Но этих откровений было мало Искуи. Она еще настойчивей допытывалась правды. Габриэл дарил ее только нежным приятием ее служения, не больше. Искуи допытывалась далее. Но будь все иначе, не справься Жюльетта с болезнью — чего в глубине души сотни раз страстно желала Искуи — что тогда? И поняла: нет! Габриэл тогда любил бы Искуи еще меньше, чем теперь... Ах, до чего же тонко чувствует все это больная, даже самое сокровенное! Нет, Искуи больше не пойдет в палатку Жюльетты, никогда, никогда больше не увидит ее! И все же вина не на Жюльетте, а только на ней, Искуи. Но почему, почему же она недостойна любви? Потому что не европейка, всего лишь дочь простого армянского плотника, деревенская девочка из Йогонолука. Но разве это может быть главной причиной? Габриэл сам разве европеец? Разве он не из той же армянской деревни? Вся разница в том, что она провела только два года в Лозанне, а он — двадцать три года в Париже. Нет, не могло это быть главной причиной. Он же называл ее красивой. Но постой-ка! В этом все и кроется! Почему он иногда так странно, как будто издалека, смотрит на нее? Что-то в ней мешает ему, делает его холодным...

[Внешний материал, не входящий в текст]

import Mathlib
import Literature.NumberTheory.Irrationality.Zudilin2003.CatalanRecursion
import HarnessLib

/-!
# Krattenthaler–Rivoal 2008: the binomial form of Zudilin's Catalan coefficient `u_n` and `2^{4n} u_n ∈ ℤ` (PROVED)

Topic `Literature/NumberTheory/Irrationality/KrattenthalerRivoal2008`. FORMALISATION (theorems, no named facts) of
C. Krattenthaler, T. Rivoal, *On a linear form for Catalan's constant*, South East Asian J. Math. Math. Sci. **6**:2
(2008) 3–15 = arXiv:0810.1927 [KrattenthalerRivoal2008Catalan], Sect. 3: **Lemma 3** ("For all non-negative integers
`n`, we have `a_n = −4 Σ_{j=0}^{n} binom(n,j) binom(n−½,j) binom(n+j−½,j)`", a formula "already given in [RivoAG]" =
T. Rivoal, *Nombres d'Euler, approximants de Padé et constante de Catalan*, Ramanujan J. 11 (2006) 199–214) and
**Theorem 1** ("For all positive integers `n`, the number `2^{4n} a_n` is an integer"), read on the page
[corpus: paper:arxiv-0810.1927, Sect. 2–3]. Here `a_n = −4u_n` for Zudilin's solution `u_n` of the Apéry-like
recursion for Catalan's constant (`Zudilin2003.u`: arXiv:math/0201024 (2)–(4); the source's `G_n = a_nG − b_n` is
`−4(u_nG − v_n)`, the bridge recorded with the cell's named fact `Zudilin2003.krTheorems`). HONEST FRAMING (cell
pub-zeta5): systematic search; no irrationality claim unless certified — Catalan's constant is NOT known to be
irrational; this file proves an identity and a `2`-power integrality, nothing diophantine.

## What is proved, and how (the printed proof, with one substitution)
* `u_eq_binomSum` (Lemma 3 in the normalisation `u_n = −a_n/4`): `u_n = Σ_{j=0}^{n} binom(n,j)·binom(n−½,j)·binom(n+j−½,j)`
  for ALL `n`. The source derives Lemma 3 from the partial-fraction form of `a_n` by a terminating `₆F₅ → ₃F₂`
  transformation with an `ε`-limit; the tree's `u_n` being DEFINED by Zudilin's recursion (2) with `u₀ = 1`,
  `u₁ = 7/4`, we prove instead that the binomial sum solves that recursion — by an explicit creative-telescoping
  (Gosper–Zeilberger) certificate `cert`, found for this file and checked by `ring` (`telescope`) — and has the same
  two initial values; uniqueness (`Zudilin2003.IsSolution.ext_of_init`) concludes. (Deviation from print: certificate
  instead of the hypergeometric transformation; the statement is the printed one.)
* `theorem1`: `2^{4n}·u_n ∈ ℤ` for all `n` (so `2^{4n}a_n = −2^{4n+2}u_n ∈ ℤ`, Theorem 1; `theorem1_printed` is the
  first conjunct `2^{4n+2}u_n ∈ ℤ` of the cell's `Zudilin2003.krTheorems`). PROOF AS PRINTED: "By Lemma 2 [the brick
  `R₂(α,β;t) = 2^{2(α−β)}(t+β−½)_{α−β}/(α−β)!` takes integer values at integers `t`] … the numbers `2^{2n}binom(n−½,j)`
  and `2^{2n}binom(n+j−½,j)` are integers. Given the expression for `a_n` in Lemma 3, this implies the assertion."
  The brick integrality is `oddRun`: `(2^m/m!)·∏_{i<m}(2c+1+2i) ∈ ℕ`, realised by the Pascal-type recursion
  `Q(c+1,m+1) = Q(c,m+1) + 4Q(c+1,m)`, `Q(0,m) = binom(2m,m)` (`oddRun_eq`), with `4^j·binom(n−½,j) = Q(n−j,j)`
  and `4^j·binom(n+j−½,j) = Q(n,j)`.
Not here: Theorem 2 (`2^{4n}d_{2n}² b_n ∈ ℤ`, via Andrews' identity) — the second conjunct of `krTheorems` stays cited.
-/

noncomputable section

open Finset

namespace Literature.NumberTheory.Irrationality.KrattenthalerRivoal2008

open Zudilin2003 (u IsSolution sol sol_isSolution)

/-! ### Generalised binomial coefficients `binom(x, j)` for rational `x` -/

/-- `binom(x, j) = x(x−1)⋯(x−j+1)/j!` for rational `x` (the `binom(n−½, j)` of the source).
[cite: KrattenthalerRivoal2008Catalan, Sect. 3, Lemma 3] -/
def gbinom (x : ℚ) (j : ℕ) : ℚ := (∏ i ∈ range j, (x - i)) / (j.factorial : ℚ)

/-- `binom(x, 0) = 1`. [cite: KrattenthalerRivoal2008Catalan, Sect. 3, Lemma 3] -/
@[simp] theorem gbinom_zero (x : ℚ) : gbinom x 0 = 1 := by simp [gbinom]

/-- `binom(x, 1) = x`. [cite: KrattenthalerRivoal2008Catalan, Sect. 3, Lemma 3] -/
@[simp] theorem gbinom_one (x : ℚ) : gbinom x 1 = x := by simp [gbinom]

/-- `binom(x, j+1)·(j+1) = binom(x, j)·(x − j)`. [cite: KrattenthalerRivoal2008Catalan, Sect. 3, Lemma 3] -/
theorem gbinom_succ (x : ℚ) (j : ℕ) : gbinom x (j + 1) * ((j : ℚ) + 1) = gbinom x j * (x - j) := by
  unfold gbinom
  rw [prod_range_succ, Nat.factorial_succ]
  push_cast
  have hj : ((j : ℚ) + 1) ≠ 0 := by positivity
  have hf : ((j.factorial : ℕ) : ℚ) ≠ 0 := by positivity
  field_simp

/-- `binom(x+1, j)·(x+1−j) = binom(x, j)·(x+1)`. [cite: KrattenthalerRivoal2008Catalan, Sect. 3, Lemma 3] -/
theorem gbinom_succ_left (x : ℚ) (j : ℕ) : gbinom (x + 1) j * (x + 1 - j) = gbinom x j * (x + 1) := by
  unfold gbinom
  have key : (∏ i ∈ range j, (x + 1 - i)) * (x + 1 - j) = (x + 1) * ∏ i ∈ range j, (x - i) := by
    have h1 : (∏ i ∈ range j, (x + 1 - i)) * (x + 1 - j) = ∏ i ∈ range (j + 1), (x + 1 - i) := by
      rw [prod_range_succ]
    rw [h1, prod_range_succ']
    simp only [Nat.cast_zero, sub_zero, Nat.cast_succ]
    rw [mul_comm]
    congr 1
    exact prod_congr rfl fun i _ => by ring
  rw [div_mul_eq_mul_div, key]
  ring

/-- `binom(x+1, j+1)·(j+1) = binom(x, j)·(x+1)`. [cite: KrattenthalerRivoal2008Catalan, Sect. 3, Lemma 3] -/
theorem gbinom_succ_succ (x : ℚ) (j : ℕ) : gbinom (x + 1) (j + 1) * ((j : ℚ) + 1) = gbinom x j * (x + 1) := by
  unfold gbinom
  rw [prod_range_succ', Nat.factorial_succ]
  push_cast
  simp only [sub_zero]
  have hj : ((j : ℚ) + 1) ≠ 0 := by positivity
  have hf : ((j.factorial : ℕ) : ℚ) ≠ 0 := by positivity
  have hp : ∏ i ∈ range j, (x + 1 - ((i : ℚ) + 1)) = ∏ i ∈ range j, (x - i) :=
    prod_congr rfl fun i _ => by ring
  rw [hp]
  field_simp

/-- At natural arguments `binom(n, j)` is the ordinary binomial coefficient (zero for `j > n`).
[cite: KrattenthalerRivoal2008Catalan, Sect. 3, Lemma 3] -/
theorem gbinom_nat (n : ℕ) : ∀ j : ℕ, gbinom (n : ℚ) j = (n.choose j : ℚ) := by
  intro j
  induction j with
  | zero => simp
  | succ j ih =>
    have hj : ((j : ℚ) + 1) ≠ 0 := by positivity
    have h := gbinom_succ (n : ℚ) j
    rw [ih] at h
    have h' : gbinom (n : ℚ) (j + 1) = (n.choose j : ℚ) * ((n : ℚ) - j) / ((j : ℚ) + 1) := by
      rw [eq_div_iff hj]; exact h
    rw [h']
    rcases Nat.lt_or_ge j n with hlt | hge
    · have e := Nat.choose_succ_right_eq n j
      have e' : ((n.choose (j + 1) : ℕ) : ℚ) * ((j : ℚ) + 1) = (n.choose j : ℚ) * ((n : ℚ) - j) := by
        have := congrArg (fun m : ℕ => (m : ℚ)) e
        push_cast [Nat.cast_sub hlt.le] at this
        exact this
      rw [eq_comm, eq_div_iff hj]
      exact e'
    · rcases hge.eq_or_lt with h0 | h0
      · subst h0
        rw [Nat.choose_succ_self]
        simp
      · rw [Nat.choose_eq_zero_of_lt h0, Nat.choose_eq_zero_of_lt (by omega)]
        simp

/-- `binom(n, j) = 0` for naturals `j > n`. [cite: KrattenthalerRivoal2008Catalan, Sect. 3, Lemma 3] -/
theorem gbinom_nat_eq_zero {n j : ℕ} (h : n < j) : gbinom (n : ℚ) j = 0 := by
  rw [gbinom_nat, Nat.choose_eq_zero_of_lt h, Nat.cast_zero]

/-! ### The binomial sum of Lemma 3 and its creative-telescoping certificate -/

/-- The summand `binom(n,j)·binom(n−½,j)·binom(n+j−½,j)` of Lemma 3.
[cite: KrattenthalerRivoal2008Catalan, Sect. 3, Lemma 3] -/
def summand (n j : ℕ) : ℚ :=
  gbinom (n : ℚ) j * gbinom ((n : ℚ) - 1 / 2) j * gbinom ((n : ℚ) + j - 1 / 2) j

/-- The binomial sum `Σ_{j=0}^{n} binom(n,j)·binom(n−½,j)·binom(n+j−½,j)` (`= −a_n/4` in the source).
[cite: KrattenthalerRivoal2008Catalan, Sect. 3, Lemma 3] -/
def binomSum (n : ℕ) : ℚ := ∑ j ∈ range (n + 1), summand n j

/-- The summand vanishes beyond `j = n`. [cite: KrattenthalerRivoal2008Catalan, Sect. 3, Lemma 3] -/
theorem summand_eq_zero {n j : ℕ} (h : n < j) : summand n j = 0 := by
  simp [summand, gbinom_nat_eq_zero h]

/-- `binomSum 0 = 1 = u₀`. [cite: KrattenthalerRivoal2008Catalan, Sect. 3, Lemma 3] -/
theorem binomSum_zero : binomSum 0 = 1 := by
  simp [binomSum, summand]

/-- `binomSum 1 = 7/4 = u₁`. [cite: KrattenthalerRivoal2008Catalan, Sect. 3, Lemma 3] -/
theorem binomSum_one : binomSum 1 = 7 / 4 := by
  rw [binomSum, sum_range_succ, sum_range_one]
  simp only [summand, gbinom_zero, gbinom_one]
  norm_num

/-- The polynomial part of the creative-telescoping certificate (found for this file by Gosper–Zeilberger against
Zudilin's recursion; checked below by `ring`). [cite: KrattenthalerRivoal2008Catalan, Sect. 3 (Lemma 3)] -/
def certPoly (n j : ℚ) : ℚ :=
  320 * j ^ 2 * n ^ 4 + 1472 * j ^ 2 * n ^ 3 + 2272 * j ^ 2 * n ^ 2 + 1328 * j ^ 2 * n + 260 * j ^ 2
    + 1920 * j * n ^ 5 + 11712 * j * n ^ 4 + 27776 * j * n ^ 3 + 32256 * j * n ^ 2 + 18568 * j * n + 4212 * j
    - 3520 * n ^ 6 - 28032 * n ^ 5 - 90960 * n ^ 4 - 153664 * n ^ 3 - 142484 * n ^ 2 - 68856 * n - 13559

/-- The certificate `G(n,j) = 4j³·P(n,j)·binom(n+2,j)·binom(n−½,j)·binom(n+j−½,j)/((n+2)(2n+3−2j)(2n+1−2j))`
(the denominators never vanish at naturals). [cite: KrattenthalerRivoal2008Catalan, Sect. 3 (Lemma 3)] -/
def cert (n j : ℕ) : ℚ :=
  4 * (j : ℚ) ^ 3 * certPoly n j * gbinom ((n : ℚ) + 2) j * gbinom ((n : ℚ) - 1 / 2) j *
      gbinom ((n : ℚ) + j - 1 / 2) j /
    (((n : ℚ) + 2) * (2 * (n : ℚ) + 3 - 2 * j) * (2 * (n : ℚ) + 1 - 2 * j))

/-- Zudilin's `p(n) = 20n²−8n+1` (arXiv:math/0201024 (3); `Zudilin2003.p` at `ℚ`).
[cite: KrattenthalerRivoal2008Catalan, Sect. 2 (the recursion of [zu6])] -/
def pZ (x : ℚ) : ℚ := 20 * x ^ 2 - 8 * x + 1

/-- Zudilin's `q(n) = 3520n⁶+5632n⁵+2064n⁴−384n³−156n²+16n+7` (arXiv:math/0201024 (3); `Zudilin2003.q` at `ℚ`).
[cite: KrattenthalerRivoal2008Catalan, Sect. 2 (the recursion of [zu6])] -/
def qZ (x : ℚ) : ℚ :=
  3520 * x ^ 6 + 5632 * x ^ 5 + 2064 * x ^ 4 - 384 * x ^ 3 - 156 * x ^ 2 + 16 * x + 7

/-- An odd integer is not zero (as a rational): `2(n+k−j)+1 ≠ 0`. [cite: KrattenthalerRivoal2008Catalan, Sect. 3, Lemma 2] -/
theorem odd_ne_zero (n j : ℕ) (k : ℤ) : (2 * ((n : ℚ) + k - j) + 1) ≠ 0 := by
  intro h
  have h3 : (2 * ((n : ℤ) + k - j) + 1 : ℤ) = 0 := by exact_mod_cast h
  omega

Преодолев слабость, Искуи подошла к маленькому зеркальцу, стоявшему на столике. Но ей незачем было смотреться в зеркало, она и так все поняла. Калека! Родилась здоровой, а превратили в калеку! За полгода после высылки из Зейтуна левая рука совсем высохла. Снимешь повязку — рука висит, словно плеть. И как Искуи ни скрывала свой изъян, Габриэл не мог не замечать его. Это она хорошо знала. Как-то он чуть коснулся губами ее больной руки, но Искуи казалось, что и сейчас чувствует, сколько было жалости в этом поцелуе, сколько самоотвержения!
Искуи снова упала на кровать. Гул в ушах нарастал и теперь поглотил все. Искуи пыталась оправдать отсутствие Габриэла: должно быть, голод на позициях перевернул все вверх дном. Габриэлу надо вновь организовать всю оборону. Даже здесь слышно, как там стреляют.
Но все эти разумные доводы никак не влияли на нее. Из глубины гула в ушах поднялся такой чужой ее собственный голос. Она вспомнила Chanson d’amour, который она однажды пела по просьбе Жюльетты там, внизу, на вилле Багратянов. Стефан был тогда в Жюльеттиной комнате, потом зашел и Габриэл. Первые строки той старинной народной песни никак не выходят из головы — с ума можно сойти...
Вышла она из сада,
Прижимая к своей груди
Два крупных алых граната,
Два спелых сочных плода.
Не взял я этих плодов...
На том песня оборвалась. И сразу же повторился тот ужас, которого давно уже не было! Этот образ, преследовавший ее по дороге в Мараш: бегущие калейдоскопом рожи заросшего щетиной убийцы! И вдруг страшная личина замерла, будто двигавший ее аппарат испортился. Потом кошмарный образ непонятно как стал лицом Габриэла, гораздо более враждебным и злодейским, чем черты злодея.